**PROBLEM REQUIREMENTS:** Every line below that has "WHAT" in it should be copied.

**RECORDS FOR THIS TASK:**
..........

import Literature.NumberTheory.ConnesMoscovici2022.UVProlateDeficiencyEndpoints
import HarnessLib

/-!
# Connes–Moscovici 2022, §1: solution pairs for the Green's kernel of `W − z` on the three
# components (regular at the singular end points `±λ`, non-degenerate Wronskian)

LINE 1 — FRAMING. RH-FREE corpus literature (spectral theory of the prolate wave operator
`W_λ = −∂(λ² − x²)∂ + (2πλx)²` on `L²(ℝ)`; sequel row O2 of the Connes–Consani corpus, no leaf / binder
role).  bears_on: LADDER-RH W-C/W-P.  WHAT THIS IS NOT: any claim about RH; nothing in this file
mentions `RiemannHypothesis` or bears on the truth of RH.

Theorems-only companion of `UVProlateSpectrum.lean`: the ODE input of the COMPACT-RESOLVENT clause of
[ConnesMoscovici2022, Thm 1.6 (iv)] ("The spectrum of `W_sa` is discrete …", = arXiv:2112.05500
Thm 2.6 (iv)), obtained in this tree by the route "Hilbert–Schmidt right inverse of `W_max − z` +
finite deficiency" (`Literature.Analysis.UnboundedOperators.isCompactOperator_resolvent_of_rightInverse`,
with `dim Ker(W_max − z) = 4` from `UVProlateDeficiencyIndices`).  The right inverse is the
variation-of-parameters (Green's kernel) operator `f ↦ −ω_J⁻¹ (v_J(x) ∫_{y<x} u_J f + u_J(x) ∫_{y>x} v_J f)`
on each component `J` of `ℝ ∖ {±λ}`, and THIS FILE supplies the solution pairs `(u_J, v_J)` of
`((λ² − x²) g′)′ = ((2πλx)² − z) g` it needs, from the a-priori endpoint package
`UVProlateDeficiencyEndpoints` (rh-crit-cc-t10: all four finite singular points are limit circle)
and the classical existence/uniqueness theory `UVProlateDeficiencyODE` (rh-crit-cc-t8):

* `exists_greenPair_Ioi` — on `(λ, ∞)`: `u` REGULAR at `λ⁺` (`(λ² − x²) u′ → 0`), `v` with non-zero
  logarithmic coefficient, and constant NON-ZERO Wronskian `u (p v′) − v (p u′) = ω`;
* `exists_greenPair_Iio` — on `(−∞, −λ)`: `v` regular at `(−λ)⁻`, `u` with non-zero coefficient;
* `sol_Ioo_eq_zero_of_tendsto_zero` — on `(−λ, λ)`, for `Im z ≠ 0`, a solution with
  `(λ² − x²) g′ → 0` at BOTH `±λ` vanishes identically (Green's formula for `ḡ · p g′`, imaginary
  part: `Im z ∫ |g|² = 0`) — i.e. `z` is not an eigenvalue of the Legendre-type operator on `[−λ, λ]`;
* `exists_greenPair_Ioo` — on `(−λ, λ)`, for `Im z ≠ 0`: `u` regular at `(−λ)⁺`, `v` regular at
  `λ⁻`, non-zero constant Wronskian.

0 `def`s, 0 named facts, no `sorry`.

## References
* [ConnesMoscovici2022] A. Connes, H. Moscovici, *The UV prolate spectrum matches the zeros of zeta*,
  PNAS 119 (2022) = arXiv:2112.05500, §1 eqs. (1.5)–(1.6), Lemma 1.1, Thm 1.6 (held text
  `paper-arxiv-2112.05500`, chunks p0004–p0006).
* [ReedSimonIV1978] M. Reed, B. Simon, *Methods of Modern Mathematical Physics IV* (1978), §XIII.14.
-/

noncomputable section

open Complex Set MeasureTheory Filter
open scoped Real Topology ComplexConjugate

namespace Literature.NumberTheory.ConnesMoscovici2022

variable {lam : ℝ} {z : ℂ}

..........

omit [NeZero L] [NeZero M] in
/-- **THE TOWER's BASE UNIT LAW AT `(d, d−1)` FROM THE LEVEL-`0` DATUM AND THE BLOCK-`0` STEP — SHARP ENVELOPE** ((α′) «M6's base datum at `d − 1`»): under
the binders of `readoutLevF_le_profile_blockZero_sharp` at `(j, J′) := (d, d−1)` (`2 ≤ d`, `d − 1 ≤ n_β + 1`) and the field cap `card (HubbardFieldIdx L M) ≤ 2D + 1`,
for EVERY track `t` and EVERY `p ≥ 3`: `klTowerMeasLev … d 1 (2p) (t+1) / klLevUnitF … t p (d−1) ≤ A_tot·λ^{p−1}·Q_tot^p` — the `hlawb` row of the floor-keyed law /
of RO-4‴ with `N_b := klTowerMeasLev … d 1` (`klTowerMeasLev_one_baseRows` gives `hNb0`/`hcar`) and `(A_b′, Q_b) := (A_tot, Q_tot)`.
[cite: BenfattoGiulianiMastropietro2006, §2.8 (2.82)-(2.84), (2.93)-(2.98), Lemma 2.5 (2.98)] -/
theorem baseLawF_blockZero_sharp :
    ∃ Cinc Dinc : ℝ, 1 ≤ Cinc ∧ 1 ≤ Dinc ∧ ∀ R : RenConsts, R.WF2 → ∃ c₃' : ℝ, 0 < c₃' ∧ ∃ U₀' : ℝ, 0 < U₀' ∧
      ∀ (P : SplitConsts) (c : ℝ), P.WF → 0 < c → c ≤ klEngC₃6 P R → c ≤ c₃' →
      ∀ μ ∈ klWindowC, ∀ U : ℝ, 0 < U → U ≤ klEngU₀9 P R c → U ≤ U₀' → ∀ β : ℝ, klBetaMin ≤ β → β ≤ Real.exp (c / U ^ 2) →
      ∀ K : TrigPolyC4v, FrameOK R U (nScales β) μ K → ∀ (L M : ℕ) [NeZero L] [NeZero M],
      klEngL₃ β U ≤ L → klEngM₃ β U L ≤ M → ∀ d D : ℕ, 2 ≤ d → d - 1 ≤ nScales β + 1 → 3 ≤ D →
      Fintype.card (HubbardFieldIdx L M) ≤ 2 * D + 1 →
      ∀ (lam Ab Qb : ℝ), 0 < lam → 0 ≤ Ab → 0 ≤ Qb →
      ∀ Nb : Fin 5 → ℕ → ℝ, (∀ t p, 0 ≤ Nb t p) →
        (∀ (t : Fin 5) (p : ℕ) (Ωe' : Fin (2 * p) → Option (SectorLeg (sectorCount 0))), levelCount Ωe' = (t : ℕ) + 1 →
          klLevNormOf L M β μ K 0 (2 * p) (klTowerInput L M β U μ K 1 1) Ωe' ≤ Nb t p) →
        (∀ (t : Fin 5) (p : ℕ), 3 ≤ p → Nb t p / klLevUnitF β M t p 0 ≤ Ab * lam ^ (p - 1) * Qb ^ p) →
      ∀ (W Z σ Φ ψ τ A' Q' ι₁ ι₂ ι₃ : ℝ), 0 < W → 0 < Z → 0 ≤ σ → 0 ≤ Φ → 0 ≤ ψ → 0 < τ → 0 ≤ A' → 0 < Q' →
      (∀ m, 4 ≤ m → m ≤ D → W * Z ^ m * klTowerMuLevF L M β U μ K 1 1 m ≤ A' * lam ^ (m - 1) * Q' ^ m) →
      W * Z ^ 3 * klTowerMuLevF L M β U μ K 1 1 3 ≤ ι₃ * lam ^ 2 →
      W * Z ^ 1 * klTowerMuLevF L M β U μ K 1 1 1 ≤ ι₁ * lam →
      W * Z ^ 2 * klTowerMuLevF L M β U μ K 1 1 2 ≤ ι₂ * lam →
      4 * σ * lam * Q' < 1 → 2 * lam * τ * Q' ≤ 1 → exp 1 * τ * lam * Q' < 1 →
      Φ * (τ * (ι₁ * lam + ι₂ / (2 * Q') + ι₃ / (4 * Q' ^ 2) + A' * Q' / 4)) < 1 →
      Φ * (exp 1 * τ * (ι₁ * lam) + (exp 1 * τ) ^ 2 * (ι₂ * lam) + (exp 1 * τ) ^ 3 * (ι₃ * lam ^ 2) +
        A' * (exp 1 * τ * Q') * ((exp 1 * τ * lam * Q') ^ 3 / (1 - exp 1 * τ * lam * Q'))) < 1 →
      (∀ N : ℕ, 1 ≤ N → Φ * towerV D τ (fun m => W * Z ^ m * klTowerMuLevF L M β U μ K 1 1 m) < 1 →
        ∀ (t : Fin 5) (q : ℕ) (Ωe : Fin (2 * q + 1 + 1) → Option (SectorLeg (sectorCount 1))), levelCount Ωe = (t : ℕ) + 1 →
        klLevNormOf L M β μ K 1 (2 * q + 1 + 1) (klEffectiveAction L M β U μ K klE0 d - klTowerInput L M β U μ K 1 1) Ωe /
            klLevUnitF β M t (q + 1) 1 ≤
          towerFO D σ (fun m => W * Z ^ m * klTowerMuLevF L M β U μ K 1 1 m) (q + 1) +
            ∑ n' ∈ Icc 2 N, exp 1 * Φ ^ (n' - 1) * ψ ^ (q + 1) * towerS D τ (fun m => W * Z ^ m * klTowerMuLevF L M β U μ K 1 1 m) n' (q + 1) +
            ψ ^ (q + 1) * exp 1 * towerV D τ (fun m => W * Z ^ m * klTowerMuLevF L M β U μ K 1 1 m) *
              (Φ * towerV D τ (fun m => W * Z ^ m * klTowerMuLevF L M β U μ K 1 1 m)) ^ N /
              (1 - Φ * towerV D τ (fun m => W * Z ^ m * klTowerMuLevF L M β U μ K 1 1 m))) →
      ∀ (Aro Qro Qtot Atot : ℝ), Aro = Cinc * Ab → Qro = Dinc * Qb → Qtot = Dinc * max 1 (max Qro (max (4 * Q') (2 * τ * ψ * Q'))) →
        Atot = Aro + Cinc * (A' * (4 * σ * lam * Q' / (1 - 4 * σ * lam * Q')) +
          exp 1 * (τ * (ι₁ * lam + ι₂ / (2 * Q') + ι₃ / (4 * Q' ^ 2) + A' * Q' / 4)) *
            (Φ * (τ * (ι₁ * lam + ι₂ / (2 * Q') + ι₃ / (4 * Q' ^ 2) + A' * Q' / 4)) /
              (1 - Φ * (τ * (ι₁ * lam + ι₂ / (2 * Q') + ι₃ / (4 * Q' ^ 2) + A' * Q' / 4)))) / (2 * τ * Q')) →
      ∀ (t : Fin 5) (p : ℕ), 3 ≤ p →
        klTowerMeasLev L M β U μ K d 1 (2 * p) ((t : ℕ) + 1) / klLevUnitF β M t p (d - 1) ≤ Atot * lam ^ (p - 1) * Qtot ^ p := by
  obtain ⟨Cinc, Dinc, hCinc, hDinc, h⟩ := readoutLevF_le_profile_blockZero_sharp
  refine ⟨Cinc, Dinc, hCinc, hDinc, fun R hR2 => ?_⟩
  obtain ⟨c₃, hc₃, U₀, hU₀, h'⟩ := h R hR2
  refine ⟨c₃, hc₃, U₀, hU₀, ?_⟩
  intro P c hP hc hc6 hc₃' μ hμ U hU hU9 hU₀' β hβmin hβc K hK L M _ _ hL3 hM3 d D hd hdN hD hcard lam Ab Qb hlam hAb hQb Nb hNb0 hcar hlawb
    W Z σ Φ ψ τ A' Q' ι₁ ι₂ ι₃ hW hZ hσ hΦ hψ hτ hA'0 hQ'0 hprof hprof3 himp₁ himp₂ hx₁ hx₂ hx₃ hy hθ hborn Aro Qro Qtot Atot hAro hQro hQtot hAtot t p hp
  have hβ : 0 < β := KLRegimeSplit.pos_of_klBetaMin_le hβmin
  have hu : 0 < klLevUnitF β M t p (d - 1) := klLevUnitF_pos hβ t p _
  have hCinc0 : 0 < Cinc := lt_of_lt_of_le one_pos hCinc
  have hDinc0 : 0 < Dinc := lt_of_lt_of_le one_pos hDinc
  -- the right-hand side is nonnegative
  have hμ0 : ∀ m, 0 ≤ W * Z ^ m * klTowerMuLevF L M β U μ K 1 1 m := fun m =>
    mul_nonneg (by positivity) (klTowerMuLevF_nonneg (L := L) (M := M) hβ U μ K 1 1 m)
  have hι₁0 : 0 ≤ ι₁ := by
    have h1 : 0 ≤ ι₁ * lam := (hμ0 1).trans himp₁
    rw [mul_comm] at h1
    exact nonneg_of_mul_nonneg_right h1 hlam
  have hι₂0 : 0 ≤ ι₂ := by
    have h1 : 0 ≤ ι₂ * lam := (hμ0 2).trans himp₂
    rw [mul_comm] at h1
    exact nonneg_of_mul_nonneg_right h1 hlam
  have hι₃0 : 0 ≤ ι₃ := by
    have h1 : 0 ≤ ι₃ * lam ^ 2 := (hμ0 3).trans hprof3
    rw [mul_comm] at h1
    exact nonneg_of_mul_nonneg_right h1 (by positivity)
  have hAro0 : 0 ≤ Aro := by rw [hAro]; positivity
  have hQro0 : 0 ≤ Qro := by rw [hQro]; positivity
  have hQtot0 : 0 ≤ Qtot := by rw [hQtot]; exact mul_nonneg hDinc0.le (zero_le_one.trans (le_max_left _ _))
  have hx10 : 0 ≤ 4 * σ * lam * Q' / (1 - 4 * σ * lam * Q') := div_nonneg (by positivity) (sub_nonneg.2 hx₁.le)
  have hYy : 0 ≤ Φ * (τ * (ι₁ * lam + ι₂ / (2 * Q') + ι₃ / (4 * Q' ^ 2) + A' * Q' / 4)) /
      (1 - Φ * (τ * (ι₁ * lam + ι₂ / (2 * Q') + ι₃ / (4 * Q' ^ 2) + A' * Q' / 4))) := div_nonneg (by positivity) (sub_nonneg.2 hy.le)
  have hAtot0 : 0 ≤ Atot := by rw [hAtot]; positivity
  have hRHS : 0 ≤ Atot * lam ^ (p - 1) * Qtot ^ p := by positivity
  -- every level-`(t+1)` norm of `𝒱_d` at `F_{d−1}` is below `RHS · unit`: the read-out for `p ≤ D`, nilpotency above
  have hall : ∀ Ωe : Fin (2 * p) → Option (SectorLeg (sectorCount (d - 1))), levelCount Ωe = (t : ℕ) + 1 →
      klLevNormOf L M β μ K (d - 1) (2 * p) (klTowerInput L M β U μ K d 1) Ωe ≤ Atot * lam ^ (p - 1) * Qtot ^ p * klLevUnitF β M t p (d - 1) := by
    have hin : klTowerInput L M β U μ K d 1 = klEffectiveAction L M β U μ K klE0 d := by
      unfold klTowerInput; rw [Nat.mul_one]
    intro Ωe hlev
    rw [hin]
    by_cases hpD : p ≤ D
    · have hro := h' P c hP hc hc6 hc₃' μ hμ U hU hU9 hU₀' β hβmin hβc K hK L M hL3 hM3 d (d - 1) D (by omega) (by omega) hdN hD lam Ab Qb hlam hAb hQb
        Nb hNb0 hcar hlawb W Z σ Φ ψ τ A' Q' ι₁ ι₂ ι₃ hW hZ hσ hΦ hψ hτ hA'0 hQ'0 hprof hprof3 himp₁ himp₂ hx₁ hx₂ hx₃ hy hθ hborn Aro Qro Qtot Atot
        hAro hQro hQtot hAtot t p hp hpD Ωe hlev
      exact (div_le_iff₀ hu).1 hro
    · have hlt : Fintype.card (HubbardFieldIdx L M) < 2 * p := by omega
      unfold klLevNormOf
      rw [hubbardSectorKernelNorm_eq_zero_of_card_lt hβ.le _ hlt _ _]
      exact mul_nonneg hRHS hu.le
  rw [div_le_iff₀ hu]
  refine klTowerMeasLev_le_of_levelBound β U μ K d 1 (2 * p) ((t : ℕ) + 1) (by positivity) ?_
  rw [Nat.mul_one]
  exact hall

..........

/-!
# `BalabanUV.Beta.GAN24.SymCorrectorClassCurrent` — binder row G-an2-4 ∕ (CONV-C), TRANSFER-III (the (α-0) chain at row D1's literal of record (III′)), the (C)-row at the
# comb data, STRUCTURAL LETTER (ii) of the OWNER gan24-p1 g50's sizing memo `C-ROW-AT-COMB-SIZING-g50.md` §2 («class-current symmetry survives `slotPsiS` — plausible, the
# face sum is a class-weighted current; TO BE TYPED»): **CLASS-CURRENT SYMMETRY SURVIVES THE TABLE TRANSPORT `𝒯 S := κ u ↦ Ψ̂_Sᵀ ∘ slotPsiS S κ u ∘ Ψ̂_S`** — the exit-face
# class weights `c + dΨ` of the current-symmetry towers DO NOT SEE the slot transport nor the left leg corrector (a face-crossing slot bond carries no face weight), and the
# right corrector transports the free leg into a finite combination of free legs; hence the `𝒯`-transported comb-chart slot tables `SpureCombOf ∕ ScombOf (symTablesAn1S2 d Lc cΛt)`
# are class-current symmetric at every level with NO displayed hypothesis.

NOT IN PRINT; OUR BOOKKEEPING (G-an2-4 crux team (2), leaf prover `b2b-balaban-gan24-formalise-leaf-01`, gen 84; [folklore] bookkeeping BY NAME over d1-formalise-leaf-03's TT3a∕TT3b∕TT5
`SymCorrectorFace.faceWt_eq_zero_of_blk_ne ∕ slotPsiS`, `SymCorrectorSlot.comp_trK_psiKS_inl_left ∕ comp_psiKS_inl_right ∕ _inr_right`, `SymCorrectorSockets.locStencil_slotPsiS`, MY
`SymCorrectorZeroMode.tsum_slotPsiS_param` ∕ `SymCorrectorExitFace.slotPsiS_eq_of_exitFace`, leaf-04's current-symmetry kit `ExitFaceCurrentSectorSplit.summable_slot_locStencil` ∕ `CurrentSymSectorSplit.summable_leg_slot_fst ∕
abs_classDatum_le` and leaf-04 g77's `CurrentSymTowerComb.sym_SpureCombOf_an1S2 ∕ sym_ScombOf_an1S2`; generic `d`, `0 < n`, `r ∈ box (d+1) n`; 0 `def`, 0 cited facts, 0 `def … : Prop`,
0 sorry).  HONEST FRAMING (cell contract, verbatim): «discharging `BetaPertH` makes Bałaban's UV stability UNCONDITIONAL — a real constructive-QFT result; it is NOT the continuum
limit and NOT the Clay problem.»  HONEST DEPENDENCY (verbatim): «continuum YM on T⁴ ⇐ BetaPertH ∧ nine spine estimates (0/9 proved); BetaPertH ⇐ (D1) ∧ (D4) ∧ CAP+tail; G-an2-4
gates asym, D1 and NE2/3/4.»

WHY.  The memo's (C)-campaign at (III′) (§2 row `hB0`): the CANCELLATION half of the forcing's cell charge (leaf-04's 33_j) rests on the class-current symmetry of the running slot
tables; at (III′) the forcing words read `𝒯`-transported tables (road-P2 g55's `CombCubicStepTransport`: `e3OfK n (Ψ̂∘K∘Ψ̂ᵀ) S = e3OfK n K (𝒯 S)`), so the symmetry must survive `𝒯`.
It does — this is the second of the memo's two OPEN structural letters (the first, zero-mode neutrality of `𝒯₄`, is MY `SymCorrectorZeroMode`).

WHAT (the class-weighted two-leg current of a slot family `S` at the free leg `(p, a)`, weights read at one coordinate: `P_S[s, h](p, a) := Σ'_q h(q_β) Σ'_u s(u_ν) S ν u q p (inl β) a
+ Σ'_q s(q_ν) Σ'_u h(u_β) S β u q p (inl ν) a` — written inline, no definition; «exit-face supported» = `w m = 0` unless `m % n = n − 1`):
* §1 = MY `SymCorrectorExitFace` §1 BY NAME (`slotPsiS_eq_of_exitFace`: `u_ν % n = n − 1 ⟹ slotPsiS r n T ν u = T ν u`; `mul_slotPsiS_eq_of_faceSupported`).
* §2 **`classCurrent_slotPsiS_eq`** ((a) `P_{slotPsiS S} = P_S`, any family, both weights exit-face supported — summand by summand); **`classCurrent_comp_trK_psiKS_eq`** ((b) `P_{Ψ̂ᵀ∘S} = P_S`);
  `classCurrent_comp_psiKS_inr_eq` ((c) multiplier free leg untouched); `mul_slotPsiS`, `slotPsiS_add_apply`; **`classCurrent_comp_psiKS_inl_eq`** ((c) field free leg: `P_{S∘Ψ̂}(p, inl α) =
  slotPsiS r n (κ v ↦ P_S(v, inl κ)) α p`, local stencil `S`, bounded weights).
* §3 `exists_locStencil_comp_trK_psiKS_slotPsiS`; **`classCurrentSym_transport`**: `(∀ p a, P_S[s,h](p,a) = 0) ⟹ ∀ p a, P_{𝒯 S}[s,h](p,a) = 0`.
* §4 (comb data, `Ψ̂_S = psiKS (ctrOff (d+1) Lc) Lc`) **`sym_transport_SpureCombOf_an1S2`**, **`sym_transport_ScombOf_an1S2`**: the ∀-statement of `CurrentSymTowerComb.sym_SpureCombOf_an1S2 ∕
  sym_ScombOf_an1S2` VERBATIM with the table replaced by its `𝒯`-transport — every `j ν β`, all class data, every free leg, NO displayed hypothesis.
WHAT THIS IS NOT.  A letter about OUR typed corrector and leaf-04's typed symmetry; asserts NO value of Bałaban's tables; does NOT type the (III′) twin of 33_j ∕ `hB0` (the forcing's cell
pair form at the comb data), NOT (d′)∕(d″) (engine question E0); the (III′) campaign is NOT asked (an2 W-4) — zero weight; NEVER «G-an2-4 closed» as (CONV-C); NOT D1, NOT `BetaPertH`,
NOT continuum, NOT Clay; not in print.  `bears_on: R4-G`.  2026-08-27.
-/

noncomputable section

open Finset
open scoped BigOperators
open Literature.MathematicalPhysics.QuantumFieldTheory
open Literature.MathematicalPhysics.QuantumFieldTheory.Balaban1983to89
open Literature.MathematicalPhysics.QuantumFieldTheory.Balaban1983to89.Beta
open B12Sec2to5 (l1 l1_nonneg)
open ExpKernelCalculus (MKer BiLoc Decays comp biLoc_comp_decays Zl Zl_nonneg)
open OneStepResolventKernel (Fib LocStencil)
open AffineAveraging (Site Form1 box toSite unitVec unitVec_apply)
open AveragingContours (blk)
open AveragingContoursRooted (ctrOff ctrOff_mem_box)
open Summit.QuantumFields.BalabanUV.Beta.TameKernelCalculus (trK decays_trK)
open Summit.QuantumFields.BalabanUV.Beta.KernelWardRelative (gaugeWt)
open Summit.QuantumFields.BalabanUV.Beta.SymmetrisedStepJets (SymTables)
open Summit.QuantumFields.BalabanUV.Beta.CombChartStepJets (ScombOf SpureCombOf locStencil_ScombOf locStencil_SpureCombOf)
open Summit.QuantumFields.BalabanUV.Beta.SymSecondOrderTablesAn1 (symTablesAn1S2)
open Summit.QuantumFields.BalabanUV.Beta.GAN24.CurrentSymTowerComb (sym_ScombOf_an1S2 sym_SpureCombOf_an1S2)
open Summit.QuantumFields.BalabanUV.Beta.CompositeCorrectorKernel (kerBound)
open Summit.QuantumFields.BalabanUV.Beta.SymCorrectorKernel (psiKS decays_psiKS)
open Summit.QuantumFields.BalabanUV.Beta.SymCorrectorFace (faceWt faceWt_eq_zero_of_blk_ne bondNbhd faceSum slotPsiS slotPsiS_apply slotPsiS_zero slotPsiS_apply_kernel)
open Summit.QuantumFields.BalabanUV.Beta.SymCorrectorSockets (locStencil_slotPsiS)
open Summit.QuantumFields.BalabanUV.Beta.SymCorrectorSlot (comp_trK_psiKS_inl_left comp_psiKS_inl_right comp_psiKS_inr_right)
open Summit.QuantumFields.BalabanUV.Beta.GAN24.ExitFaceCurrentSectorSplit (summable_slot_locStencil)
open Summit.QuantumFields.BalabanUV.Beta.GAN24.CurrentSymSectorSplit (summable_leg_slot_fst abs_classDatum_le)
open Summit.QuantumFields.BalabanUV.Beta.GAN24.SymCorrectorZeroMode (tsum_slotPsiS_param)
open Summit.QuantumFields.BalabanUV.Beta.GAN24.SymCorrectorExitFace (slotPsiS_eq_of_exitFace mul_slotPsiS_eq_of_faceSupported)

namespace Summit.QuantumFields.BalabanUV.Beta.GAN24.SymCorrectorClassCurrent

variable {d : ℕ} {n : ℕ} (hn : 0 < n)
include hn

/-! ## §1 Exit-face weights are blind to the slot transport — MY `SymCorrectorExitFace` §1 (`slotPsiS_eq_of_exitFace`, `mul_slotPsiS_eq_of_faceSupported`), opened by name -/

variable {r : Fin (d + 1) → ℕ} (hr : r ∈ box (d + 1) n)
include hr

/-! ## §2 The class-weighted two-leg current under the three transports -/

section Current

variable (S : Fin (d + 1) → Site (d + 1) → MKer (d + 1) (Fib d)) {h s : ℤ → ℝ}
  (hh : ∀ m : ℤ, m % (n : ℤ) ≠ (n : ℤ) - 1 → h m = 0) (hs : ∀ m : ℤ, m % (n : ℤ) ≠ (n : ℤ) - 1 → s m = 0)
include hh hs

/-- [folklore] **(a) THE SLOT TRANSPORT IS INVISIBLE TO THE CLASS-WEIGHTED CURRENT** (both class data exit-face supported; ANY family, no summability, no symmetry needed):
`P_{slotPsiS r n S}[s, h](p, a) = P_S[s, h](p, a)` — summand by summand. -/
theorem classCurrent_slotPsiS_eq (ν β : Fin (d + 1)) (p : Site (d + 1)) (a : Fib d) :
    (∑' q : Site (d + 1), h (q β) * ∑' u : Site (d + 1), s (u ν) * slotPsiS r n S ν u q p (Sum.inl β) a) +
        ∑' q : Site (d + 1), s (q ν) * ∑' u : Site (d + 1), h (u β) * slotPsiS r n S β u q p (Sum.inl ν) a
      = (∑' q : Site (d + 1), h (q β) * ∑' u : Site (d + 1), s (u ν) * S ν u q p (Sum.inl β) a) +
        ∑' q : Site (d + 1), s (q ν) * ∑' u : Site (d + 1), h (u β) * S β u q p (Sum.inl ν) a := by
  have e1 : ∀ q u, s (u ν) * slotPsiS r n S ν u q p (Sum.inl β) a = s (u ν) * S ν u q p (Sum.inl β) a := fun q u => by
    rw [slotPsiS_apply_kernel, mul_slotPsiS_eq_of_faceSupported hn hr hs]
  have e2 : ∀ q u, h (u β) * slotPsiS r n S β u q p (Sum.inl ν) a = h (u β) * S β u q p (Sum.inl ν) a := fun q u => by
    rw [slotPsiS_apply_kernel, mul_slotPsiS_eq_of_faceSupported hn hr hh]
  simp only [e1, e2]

..........

**OUTPUT OF THE EXERCISE:**
role).  bears_on: LADDER-RH W-C/W-P.  WHAT THIS IS NOT: any claim about RH; nothing in this file
WHAT (the class-weighted two-leg current of a slot family `S` at the free leg `(p, a)`, weights read at one coordinate: `P_S[s, h](p, a) := Σ'_q h(q_β) Σ'_u s(u_ν) S ν u q p (inl β) a
WHAT THIS IS NOT.  A letter about OUR typed corrector and leaf-04's typed symmetry; asserts NO value of Bałaban's tables; does NOT type the (III′) twin of 33_j ∕ `hB0` (the forcing's cell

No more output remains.